EXERCISE INSTRUCTIONS: Write out the entries, please, from the line containing "1) s‖ ≤ B := by" through their final line, exactly and with nothing else.

+ + + + + + +

import Summits.QuantumFields.BalabanUV.Beta.EriceFlowEnclosureB12AsPrintedWitness
import Literature.MathematicalPhysics.QuantumFieldTheory.Balaban1983to89.BetaDerivClause

/-!
# Beta / EriceFlowEnclosureB12AsPrintedLastVar — row I1's necessity witness AT THE LEVEL OF THE AS-PRINTED INTERFACE OF [I], part 1: a
# family of β-functions whose last-variable sections satisfy p. 264's clause AS TYPED (`Conclusions.c264`, and the box-wide per-step schemata
# of `B12CouplingClausesHistory`) while EVERY k-uniform last-variable letter fails (β-flow team, prover 1, unit `b2b-balaban-beta-bflow-p1`,
# gen 32; ROW AP-I; PART 2 = `…B12AsPrintedLastVarEnd` (the runs, the toy setting, the headlines); companions `…B12AsPrintedUpper` §5 (the
# positive per-step statement), `…B12AsPrintedWitness` (the kernel toolkit reused here))

HONEST FRAMING (page 1 of everything the β sub-cell writes): discharging `BetaPertH` makes Bałaban's UV stability UNCONDITIONAL — a
real constructive-QFT result; it is NOT the continuum limit and NOT the Clay problem.  HONEST DEPENDENCY (cell reorg 2026-08-19,
verbatim): «continuum YM on T⁴ ⇐ BetaPertH ∧ nine spine estimates (0/9 proved); BetaPertH ⇐ (D1) ∧ (D4) ∧ CAP+tail; G-an2-4 gates
asym, D1 and NE2/3/4.»  THIS MODULE DISCHARGES NOTHING: [folklore] calculus on ONE explicit family of functions of ours —
β_{k+1}(g₀, …, g_k) := 1∕100 + 1∕100·φ(k·g_k), φ(t) = t∕(1 + t²) — read through the NAMED FIELDS of the statement-exact typing of [I] =
T. Bałaban, Commun. Math. Phys. **109** (1987) [Balaban1987RG1] (`B12BetaAsPrinted`, p537882 ✓ ∕ v1.1 p539116 ✓) and the tree's located
letters `BetaDerivClause.LastVarLipschitz` ∕ `LastVarLipschitzAtZero` (row I1 ∕ row an4's HYPOTHESES: the step- and history-UNIFORM reading of
p. 264 «uniformly bounded on this interval together with all derivatives», first order; GAPS G-b12-2).  Every statement here is about settings
`S` satisfying DEFINING HYPOTHESES (`hβ : S.β = the toy family`, `hγ : S.γ = 1`); nothing of Bałaban's β_{j+1} is asserted and the toy is not
claimed to resemble it — β IS asserted smooth with k-uniform bounds in the cell's READING of p. 264; the point certified is only that the
AS-PRINTED conjunct (per j, no lettered constant — the typer's N-D4-4 ∕ DELTA-I D-10 reading) does not carry that uniformity.

WHAT THIS FILE PROVES (0 sorry, 0 def):
§1 `abs_profile_le` (|t∕(1+t²)| ≤ 1∕2), `profile_contDiff`, `toyBeta_contDiff`, `toyBeta_mem` (1∕200 ≤ β ≤ 3∕200), `toyBeta_iteratedDerivWithin_bounded`
   (every derivative bounded on [0, 1], PER slope parameter: compactness + `ContDiffOn.continuousOn_iteratedDerivWithin`), `abs_toyBeta_le`,
   `rep537_diag`, `expBound_zero`.
§2 UNDER THE DEFINING HYPOTHESIS `hβ`: `section_eq_of_toyBeta` ∕ `lastSection_eq_of_toyBeta`; **`c264_of_toyBeta`** (the β-clause of p. 264 AS
   TYPED holds: smooth, every derivative bounded per step — the bound at order 1 is ≍ k); `betaSmoothInLast264_of_toyBeta`,
   `betaDerivsBoundedInLast264_of_toyBeta` (the box-wide per-step schemata hold too); `toyBeta_jump` (β_{k+1} moves by 1∕200 between g_k = 0 and
   g_k = 1∕k); **`not_lastVarLipschitz_of_toyBeta`** (∀ C, ¬`LastVarLipschitz S.β C γ`), **`not_lastVarLipschitzAtZero_of_toyBeta`** (∀ C, ¬(AF-1)'s
   letter), **`not_uniform_lipschitz_of_toyBeta`** (no Lipschitz constant uniform along the runs Theorem 3 speaks of, given such runs at every
   depth — PART 2 builds them).
NOT CLAIMED: anything about Bałaban's β; that the toy is a lattice object; `BetaPertH`; continuum; Clay.
-/

namespace Summit.QuantumFields.BalabanUV.Beta.EriceFlowEnclosureB12AsPrintedLastVar

open Literature.MathematicalPhysics.QuantumFieldTheory.GawedzkiKupiainen1985.PeriodicGleason (Pt delta unitVec ExpBound wt wt_pos)
open Literature.MathematicalPhysics.QuantumFieldTheory.Balaban1983to89
open Literature.MathematicalPhysics.QuantumFieldTheory.Balaban1983to89.B12Rep537 (wilsonQ MQ)
open Literature.MathematicalPhysics.QuantumFieldTheory.Balaban1983to89.B12BetaAsPrinted
open Literature.MathematicalPhysics.QuantumFieldTheory.Balaban1983to89.FlowStep (prefixOf Box BetaContH BetaLowerH BetaUpperH)
open Literature.MathematicalPhysics.QuantumFieldTheory.Balaban1983to89.BetaDerivClause (LastVarLipschitz LastVarLipschitzAtZero)
open Literature.MathematicalPhysics.QuantumFieldTheory.Balaban1983to89.B12CouplingClausesHistory (BetaSmoothInLast264
  BetaDerivsBoundedInLast264)
open Summit.QuantumFields.BalabanUV.Beta.EriceFlowEnclosureB12AsPrintedMarginal
open Summit.QuantumFields.BalabanUV.Beta.EriceFlowEnclosureB12AsPrintedWitness

noncomputable section

/-! ## §1 The profile t ↦ t∕(1 + t²) and the toy β-function b + b·φ(k·s), b = 1∕100 -/

/-- `|t∕(1 + t²)| ≤ 1∕2` ((|t| − 1)² ≥ 0). [folklore] -/
theorem abs_profile_le (t : ℝ) : |t / (1 + t ^ 2)| ≤ 1 / 2 := by
  have hpos : 0 < 1 + t ^ 2 := by positivity
  rw [abs_div, abs_of_pos hpos, div_le_iff₀ hpos]
  nlinarith [sq_nonneg (|t| - 1), sq_abs t, abs_nonneg t]

/-- Smoothness of `s ↦ a·s∕(1 + (a·s)²)` (a rational function with non-vanishing denominator). [folklore] -/
theorem profile_contDiff (a : ℝ) {n : WithTop ℕ∞} : ContDiff ℝ n (fun s : ℝ => a * s / (1 + (a * s) ^ 2)) :=
  (contDiff_const.mul contDiff_id).div (contDiff_const.add ((contDiff_const.mul contDiff_id).pow 2))
    fun s => by positivity

/-- Smoothness of the toy last-variable section `s ↦ 1∕100 + 1∕100·(a·s∕(1 + (a·s)²))`. [folklore] -/
theorem toyBeta_contDiff (a : ℝ) {n : WithTop ℕ∞} :
    ContDiff ℝ n (fun s : ℝ => 1 / 100 + 1 / 100 * (a * s / (1 + (a * s) ^ 2))) :=
  contDiff_const.add (contDiff_const.mul (profile_contDiff a))

/-- The toy β-function is squeezed in [1∕200, 3∕200]. [folklore] -/
theorem toyBeta_mem (a s : ℝ) :
    1 / 200 ≤ 1 / 100 + 1 / 100 * (a * s / (1 + (a * s) ^ 2)) ∧ 1 / 100 + 1 / 100 * (a * s / (1 + (a * s) ^ 2)) ≤ 3 / 200 := by
  have h := abs_profile_le (a * s)
  rw [abs_le] at h
  constructor <;> linarith [h.1, h.2]

/-- Every derivative of the toy section is bounded on [0, 1] (smooth on a compact interval with unique tangents). [folklore] -/
theorem toyBeta_iteratedDerivWithin_bounded (a : ℝ) (n : ℕ) :
    ∃ B : ℝ, ∀ s ∈ Set.Icc (0 : ℝ) 1,
      ‖iteratedDerivWithin n (fun s : ℝ => 1 / 100 + 1 / 100 * (a * s / (1 + (a * s) ^ 2))) (Set.Icc 0 1) s‖ ≤ B := by
  have hc : ContinuousOn (iteratedDerivWithin n (fun s : ℝ => 1 / 100 + 1 / 100 * (a * s / (1 + (a * s) ^ 2))) (Set.Icc 0 1))
      (Set.Icc 0 1) :=
    ((toyBeta_contDiff a (n := n)).contDiffOn).continuousOn_iteratedDerivWithin le_rfl uniqueDiffOn_Icc_zero_one
  exact isCompact_Icc.exists_bound_of_continuousOn hc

+ + + + + + +

SOLUTION FOR THIS PROBLEM:
      ‖iteratedDerivWithin n (fun s : ℝ => 1 / 100 + 1 / 100 * (a * s / (1 + (a * s) ^ 2))) (Set.Icc 0 1) s‖ ≤ B := by
  have hc : ContinuousOn (iteratedDerivWithin n (fun s : ℝ => 1 / 100 + 1 / 100 * (a * s / (1 + (a * s) ^ 2))) (Set.Icc 0 1))
      (Set.Icc 0 1) :=
    ((toyBeta_contDiff a (n := n)).contDiffOn).continuousOn_iteratedDerivWithin le_rfl uniqueDiffOn_Icc_zero_one
  exact isCompact_Icc.exists_bound_of_continuousOn hc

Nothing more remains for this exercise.